The service supports using the Mistral OCR API for PDF text extraction, which provides superior accuracy compared to standard PDF extractors, especially for complex academic papers.

To enable:
1. Obtain an API key from Mistral AI (https://console.mistral.ai/)
2. Set the API key as the environment variable `MISTRAL_OCR_API_KEY`

Key features:
- **Intelligent Processing**: The system automatically extracts arXiv IDs from filenames and prioritizes using arXiv PDF URLs for processing, eliminating local file transfers
- **Fallback Options**: If an arXiv ID cannot be identified, the system processes the local PDF file
- **Automatic Degradation**: If Mistral OCR API fails, the system automatically falls back to PyPDF2

Notes:
- When using URL mode, the system relies on arXiv's public PDF URL format
- When using local file mode, PDF size must be less than 20MB
- The program uses the official `mistral-ocr-latest` model
- Without setting `MISTRAL_OCR_API_KEY`, the system automatically uses PyPDF2 for local processing

## Troubleshooting

### PDF Download Issues

If you encounter problems downloading PDFs:

1. Ensure your download directory has appropriate permissions
2. Verify Docker volume mounting is correct
3. Run the `build_and_test.sh` script to test download functionality
4. Check logs for detailed error messages

Common issues:

- **File Not Found**: Ensure the arXiv ID format is correct, e.g., "2303.08774"
- **Cannot Write File**: Check download directory permissions, ensure the container user has write access
- **Docker Mount Issues**: Ensure the `-v` parameter is correct, format should be `-v host_path:/app/Downloads`
- **Mistral API Errors**: Check if the API key is correct and if the PDF file exceeds the size limit (20MB)
- **arXiv ID Extraction Problems**: Ensure the PDF file is named with a standard arXiv ID, e.g., "2303.08774.pdf"

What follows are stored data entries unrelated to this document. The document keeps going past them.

/-- **ANTI-BLOCK, general position** (transport of `anti_normal` by `biPermL`): a zero row. -/
theorem anti_case [CharZero K] {W : Submodule K (Fin 4 × Fin 4 → K)} (hS : Sing3 W)
    (h5 : 5 ≤ finrank K W) {i₁ i₂ j₁ j₂ : Fin 4} (hi : i₁ ≠ i₂) (hj : j₁ ≠ j₂)
    (hW : ∀ x ∈ W, ∀ i j, ((i = i₁ ∨ i = i₂) ↔ (j = j₁ ∨ j = j₂)) → x (i, j) = 0) :
    ∃ i : Fin 4, ∀ x ∈ W, ∀ j : Fin 4, x (i, j) = 0 := by
  obtain ⟨ρ, hρ0, hρ1⟩ := exists_perm_zero_one hi
  obtain ⟨γ, hγ0, hγ1⟩ := exists_perm_zero_one hj
  set L : (Fin 4 × Fin 4 → K) →ₗ[K] (Fin 4 × Fin 4 → K) :=
    (biPermL (K := K) ρ γ : (Fin 4 × Fin 4 → K) →ₗ[K] (Fin 4 × Fin 4 → K)) with hL
  have hS' : Sing3 (W.map L) := sing3_map_biPermL hS ρ γ
  have h5' : 5 ≤ finrank K (W.map L) := by
    have : finrank K (W.map L) = finrank K W := LinearEquiv.finrank_map_eq _ _
    omega
  have hZ' : ∀ y ∈ W.map L, ∀ a b : Fin 4, ((a = 0 ∨ a = 1) ↔ (b = 0 ∨ b = 1)) → y (a, b) = 0 := by
    intro y hy a b hab
    obtain ⟨x, hx, rfl⟩ := Submodule.mem_map.mp hy
    show x (ρ a, γ b) = 0
    apply hW x hx
    rw [← hρ0, ← hρ1, ← hγ0, ← hγ1]
    simpa only [Equiv.apply_eq_iff_eq] using hab
  have back : ∀ r : Fin 4, (∀ y ∈ W.map L, ∀ j, y (r, j) = 0) → ∀ x ∈ W, ∀ j, x (ρ r, j) = 0 := by
    intro r hr x hx j
    have := hr (L x) (Submodule.mem_map_of_mem hx) (γ.symm j)
    simpa [hL] using this
  rcases anti_normal hS' h5' hZ' with h0 | h2
  · exact ⟨ρ 0, back 0 h0⟩
  · exact ⟨ρ 2, back 2 h2⟩

/-- The four pattern submodules of Part A. -/
def RowZ (i : Fin 4) : Submodule K (Fin 4 × Fin 4 → K) where
  carrier := {x | ∀ j, x (i, j) = 0}
  add_mem' := by
    intro a b ha hb j
    simp [ha j, hb j]
  zero_mem' := by
    intro j
    simp
  smul_mem' := by
    intro r a ha j
    simp [ha j]

/-- Auxiliary: `ColZ` (val-idea-18, SING-SIX classification). [folklore] -/
def ColZ (j : Fin 4) : Submodule K (Fin 4 × Fin 4 → K) where
  carrier := {x | ∀ i, x (i, j) = 0}
  add_mem' := by
    intro a b ha hb i
    simp [ha i, hb i]
  zero_mem' := by
    intro i
    simp
  smul_mem' := by
    intro r a ha i
    simp [ha i]

/-- Auxiliary: `CrossZ` (val-idea-18, SING-SIX classification). [folklore] -/
def CrossZ (i₀ j₀ : Fin 4) : Submodule K (Fin 4 × Fin 4 → K) where
  carrier := {x | ∀ i j, i ≠ i₀ → j ≠ j₀ → x (i, j) = 0}
  add_mem' := by
    intro a b ha hb i j hi hj
    simp [ha i j hi hj, hb i j hi hj]
  zero_mem' := by
    intro i j _ _
    simp
  smul_mem' := by
    intro r a ha i j hi hj
    simp [ha i j hi hj]

end Summit.ValiantsHypothesis.ValiantsHypothesis.Theorems.SymPencilSingSixClassification

end
import Mathlib
import HarnessLib
import Literature.MathematicalPhysics.QuantumLattice.HubbardSectorGridOverlapReindex
import Literature.MathematicalPhysics.QuantumLattice.HubbardGridCharacters
import Summits.HubbardSuperconductivity.HubbardSuperconductivity.Theorems.KLProgrammeKLRegimeTorusL1SecondDifferences
import Summits.HubbardSuperconductivity.HubbardSuperconductivity.Theorems.KLProgrammeKLRegimeEngineScaleZeroNorms

/-!
# K3 engine child, stub `stub_engine_scale0`, clause (E1-v4)₀: the sizes `Br`, `Bc` of the cross-grid overlap kernel `E_F S_{4M}`
# from the SUP, the SUPPORT COUNT and the single-direction SECOND DIFFERENCES of the multiplier symbol (the scale-`0` "sector lemma",
# Plancherel half)

Cell gate-hubbard-kl, seat hubbard-kl-k3c2-p1 (row «scale-0 Gram step `stub_engine_scale0`»).  Continuation of
`KLProgrammeKLRegimeEngineScaleZeroNorms` (the (E1-v4)₀ assembly modulo the three sizes `α`, `Br`, `Bc`) and of
`Literature/…/HubbardSectorGridOverlapReindex` (`Br`, `Bc` from ONE bound `T` on the product-torus `ℓ¹` sum
`(|β|L²)⁻¹ Σ_{(d,w) ∈ (ℤ/4M)×(ℤ/L)²} ‖Σ_k F_ω(k) χ_{k₀}(d) χ_{k⃗}(w)‖`).  Here `T` is produced from symbol data by the ADDITIVE-weight
`ℓ²` route of k3c2-p3's master lemma `TorusFourierL2.sum_norm_charSum_le_of_second_differences` (Cauchy–Schwarz with the quartic weight,
Plancherel with second forward differences, p5's `sum_inv_additiveWeight_le`; Benfatto–Giuliani–Mastropietro 2006, (2.71a)/(2.81) with
footnote ¹ at finite `(β, L)`):

* `charSum_freqMomentum_eq_charSum_padded` — the frequency–momentum character sum is the product-torus character sum of the symbol
  PADDED by zero to `(ℤ/4M) × (ℤ/L)²` (`HubbardGridCharacters.sum_freqMomentum_eq_sum_gridTorus`);
* `norm_charSum_conj_eq` — for a REAL multiplier family the `ψ⁻`-orientation (`c = 1`, conjugate characters) has the same size;
* **`torusSum_le_of_symbol_bounds`** — if `‖F_ω‖ ≤ 1`, the padded symbol has support `≤ N_s`, time second differences
  `≤ (4/(s₀·4M))²` and axis second differences `≤ (4/(s₁L))²` (pointwise), then for every sector `ω` and charge `c`
  `(|β|L²)⁻¹ Σ_{(d,w)} ‖Σ_k F_ω(k) Χ_c(k; d, w)‖ ≤ (|β|L²)⁻¹ · √(2048(1/s₀+1)[4(2√2/s₁+2)² + 16(1/s₁+1)²]) · √(16·4M·L²·N_s)`;
* **`klAnisoLegKernelNorm_zero_le_of_symbol_bounds`** — (E1-v4)₀'s norm bound with `Br`, `Bc` DISCHARGED by the symbol data of the
  scale-`0` family `klAnisoFamily … klE0 0` (two sectors: `Bc = 2·Br`), leaving the decay constant `α` of `Sᵀ C^K_{>e₀} S` and the three
  symbol numbers `(N_s, s₀, s₁)` as the only inputs.

With `N_s ≍ (e₀β)(e₀L²)`, `s₀ ≍ βe₀/M`, `s₁ ≍ e₀` (the scale-`0` multiplier varies on the frequency scale `e₀` and the momentum scale
`≍ e₀`; FrameOK (i) gives the `C²` band data) the bound reads `T ≲ (4M/β)·e₀^{-3/2}·const`, i.e. `Br·β/(4M)`, `Bc·β/(2M)` are ABSOLUTE —
the symbol numbers themselves are the business of the symbol-layer file (sup/support/second differences of
`gnCutoff(√(ν²+e_K²))·ζ_ω(θ(k⃗))` on a frame).

Everything is proved; no definitions, no named facts, no sorry.
-/

noncomputable section

namespace Summit.HubbardSuperconductivity.HubbardSuperconductivity.Theorems.EngineV8

set_option linter.dupNamespace false -- summit = problem name (single-conjunct summit), D-0017

open Real Finset Literature.MathematicalPhysics.QuantumLattice Literature.Probability.LatticeModels
open Summit.HubbardSuperconductivity.HubbardSuperconductivity.Theorems.KLRegimeSplit
open Summit.HubbardSuperconductivity.HubbardSuperconductivity.Theorems.DispersionFlow
open Summit.HubbardSuperconductivity.HubbardSuperconductivity.Theorems.KLProgrammeLegKernels
open Summit.HubbardSuperconductivity.HubbardSuperconductivity.Theorems.TorusFourierL2
open scoped ComplexConjugate

variable {L M : ℕ} [NeZero L] {Ns : ℕ}

/-! ## §1 The frequency–momentum character sum as a padded product-torus character sum -/

/-- **Padding to the product torus**: `Σ_{k=(i,k⃗)} F_ω(k) χ_i(d) χ_{k⃗}(w) = Σ_{q ∈ (ℤ/4M)×(ℤ/L)²} (χ_{q₁}(d) χ_{q₂}(w)) • G_ω(q)` with
`G_ω(q) = F_ω(⟨val q₁⟩, q₂)` for `val q₁ < 2M` and `0` beyond. -/
theorem charSum_freqMomentum_eq_charSum_padded [NeZero M] (F : Fin Ns → FreqMomentum L M → ℂ) (ω : Fin Ns)
    (d : TorusSite 1 (2 * (2 * M))) (w : TorusSite 2 L) :
    ∑ k : FreqMomentum L M, F ω k *
        (torusChar (fun _ : Fin 1 => ((k.1 : ℕ) : ZMod (2 * (2 * M)))) d * torusChar k.2 w) =
      ∑ q : TorusSite 1 (2 * (2 * M)) × TorusSite 2 L, (torusChar q.1 d * torusChar q.2 w) •
        (fun q : TorusSite 1 (2 * (2 * M)) × TorusSite 2 L =>
          if h : (q.1 0).val < 2 * M then F ω (⟨(q.1 0).val, h⟩, q.2) else 0) q := by
  haveI : NeZero (2 * (2 * M)) := ⟨by have := NeZero.ne M; omega⟩
  rw [sum_freqMomentum_eq_sum_gridTorus (L := L) (M := M) (N := 2 * (2 * M)) (by omega), Fintype.sum_prod_type]
  refine sum_congr rfl fun q₀ _ => sum_congr rfl fun qv _ => ?_
  dsimp only
  split_ifs with h
  · have hq' : torusChar (fun _ : Fin 1 => ((((⟨(q₀ 0).val, h⟩ : MatsubaraIdx M) : ℕ) : ZMod (2 * (2 * M))))) d = torusChar q₀ d := by
      have hq : ((fun _ : Fin 1 => ((((⟨(q₀ 0).val, h⟩ : MatsubaraIdx M) : ℕ) : ZMod (2 * (2 * M))))) :
          TorusSite 1 (2 * (2 * M))) = q₀ := by
        funext j
        rw [Subsingleton.elim j 0]
        exact ZMod.natCast_zmod_val (q₀ 0)
      exact congrArg (fun a : TorusSite 1 (2 * (2 * M)) => torusChar a d) hq
    rw [hq', smul_eq_mul, mul_comm]
  · rw [smul_zero]
/-! ## Blocks at an offset -/

/-- `CodeAt P i₀ B`: the block `B` occupies positions `i₀, …, i₀ + |B| - 1` of program `P`. [folklore] -/
def CodeAt (P : Program) (i₀ : ℕ) (B : List Instr) : Prop :=
  ∀ j : ℕ, ∀ I : Instr, B[j]? = some I → P[i₀ + j]? = some I

/-- The empty block is everywhere. [folklore] -/
theorem codeAt_nil (P : Program) (i₀ : ℕ) : CodeAt P i₀ [] := fun j I h => by simp at h

/-- A block at an offset, split at a cons. [folklore] -/
theorem codeAt_cons_iff {P : Program} {i₀ : ℕ} {I : Instr} {B : List Instr} :
    CodeAt P i₀ (I :: B) ↔ P[i₀]? = some I ∧ CodeAt P (i₀ + 1) B := by
  constructor
  · intro h
    refine ⟨by simpa using h 0 I (by simp), fun j J hj => ?_⟩
    have := h (j + 1) J (by simpa using hj)
    simpa [Nat.add_assoc, Nat.add_comm 1 j] using this
  · rintro ⟨h0, h⟩ j J hj
    cases j with
    | zero => simp only [List.getElem?_cons_zero, Option.some.injEq] at hj; subst hj; simpa using h0
    | succ j =>
      have := h j J (by simpa using hj)
      simpa [Nat.add_assoc, Nat.add_comm 1 j] using this

/-- A block at an offset, split at an append. [folklore] -/
theorem codeAt_append_iff {P : Program} {i₀ : ℕ} {B₁ B₂ : List Instr} :
    CodeAt P i₀ (B₁ ++ B₂) ↔ CodeAt P i₀ B₁ ∧ CodeAt P (i₀ + B₁.length) B₂ := by
  induction B₁ generalizing i₀ with
  | nil => simp [codeAt_nil]
  | cons I B₁ ih =>
    rw [List.cons_append, codeAt_cons_iff, codeAt_cons_iff, ih, and_assoc]
    simp [Nat.add_assoc, Nat.add_comm 1]

/-- The first instruction of a nonempty block. [folklore] -/
theorem CodeAt.getElem?_zero {P : Program} {i₀ : ℕ} {I : Instr} {B : List Instr}
    (h : CodeAt P i₀ (I :: B)) : P[i₀]? = some I :=
  (codeAt_cons_iff.1 h).1

/-- The tail of a block sits one position further. [folklore] -/
theorem CodeAt.tail {P : Program} {i₀ : ℕ} {I : Instr} {B : List Instr}
    (h : CodeAt P i₀ (I :: B)) : CodeAt P (i₀ + 1) B :=
  (codeAt_cons_iff.1 h).2

/-- A program of the form `pre ++ B ++ post` has `B` at offset `|pre|`. [folklore] -/
theorem codeAt_of_eq_append {P : Program} {pre B post : List Instr} (h : P = pre ++ B ++ post) :
    CodeAt P pre.length B := by
  subst h
  intro j I hj
  have hjl : j < B.length := (List.getElem?_eq_some_iff.1 hj).1
  rw [List.append_assoc, List.getElem?_append_right (Nat.le_add_right _ _), Nat.add_sub_cancel_left,
    List.getElem?_append_left hjl, hj]

/-- A whole program is a block at offset `0` of itself. [folklore] -/
theorem codeAt_self (P : Program) : CodeAt P 0 P := fun j I hj => by simpa using hj

/-! ## Straight-line arithmetic -/

/-- The data of a three-address operation `dst := o x y`. [folklore] -/
abbrev OpSpec : Type := BinOp × Operand × Operand × Operand

/-- The instruction of an operation. [folklore] -/
def OpSpec.toInstr (s : OpSpec) : Instr :=
  .op s.1 s.2.1 s.2.2.1 s.2.2.2

/-- The memory effect of one operation at word size `w` (as in `WordRAM.step`). [folklore] -/
def execOp (w : ℕ) (mem : ℕ → ℕ) (s : OpSpec) : ℕ → ℕ :=
  s.2.1.write mem (s.1.eval w (s.2.2.1.read mem) (s.2.2.2.read mem))

/-- The memory effect of a straight-line list of operations (executed left to right). [folklore] -/
def execOps (w : ℕ) (mem : ℕ → ℕ) (ops : List OpSpec) : ℕ → ℕ :=
  ops.foldl (execOp w) mem

/-- No operations: no effect. [folklore] -/
@[simp] theorem execOps_nil (w : ℕ) (mem : ℕ → ℕ) : execOps w mem [] = mem := rfl

/-- Unfolding one operation. [folklore] -/
@[simp] theorem execOps_cons (w : ℕ) (mem : ℕ → ℕ) (s : OpSpec) (ops : List OpSpec) :
    execOps w mem (s :: ops) = execOps w (execOp w mem s) ops := rfl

### Manual Download Testing

You can manually test the PDF download functionality with the following command:

```bash
docker run --rm -i \
  -v "$HOME/Downloads:/app/Downloads" \
  mcp-arxiv-query python -c "from mcp_arxiv_query.downloader import ArxivDownloader; downloader = ArxivDownloader('/app/Downloads'); result = downloader.download_paper('2303.08774'); print(result)"
```

## Development

This service is built on the MCP protocol and the `arxiv_query_fluent` Python library.

### Directory Structure

- `src/mcp_arxiv_query/`: Source code
  - `__init__.py`: Package initialization
  - `__main__.py`: Entry point
  - `server.py`: MCP server implementation
  - `pdf_utils.py`: PDF text extraction tools
  - `arxiv_service.py`: arXiv API service wrapper
  - `rate_limiter.py`: API rate limiting
  - `tools.py`: Tool definitions
  - `logger.py`: Logging configuration

## License

This project is licensed under the [MIT License](LICENSE).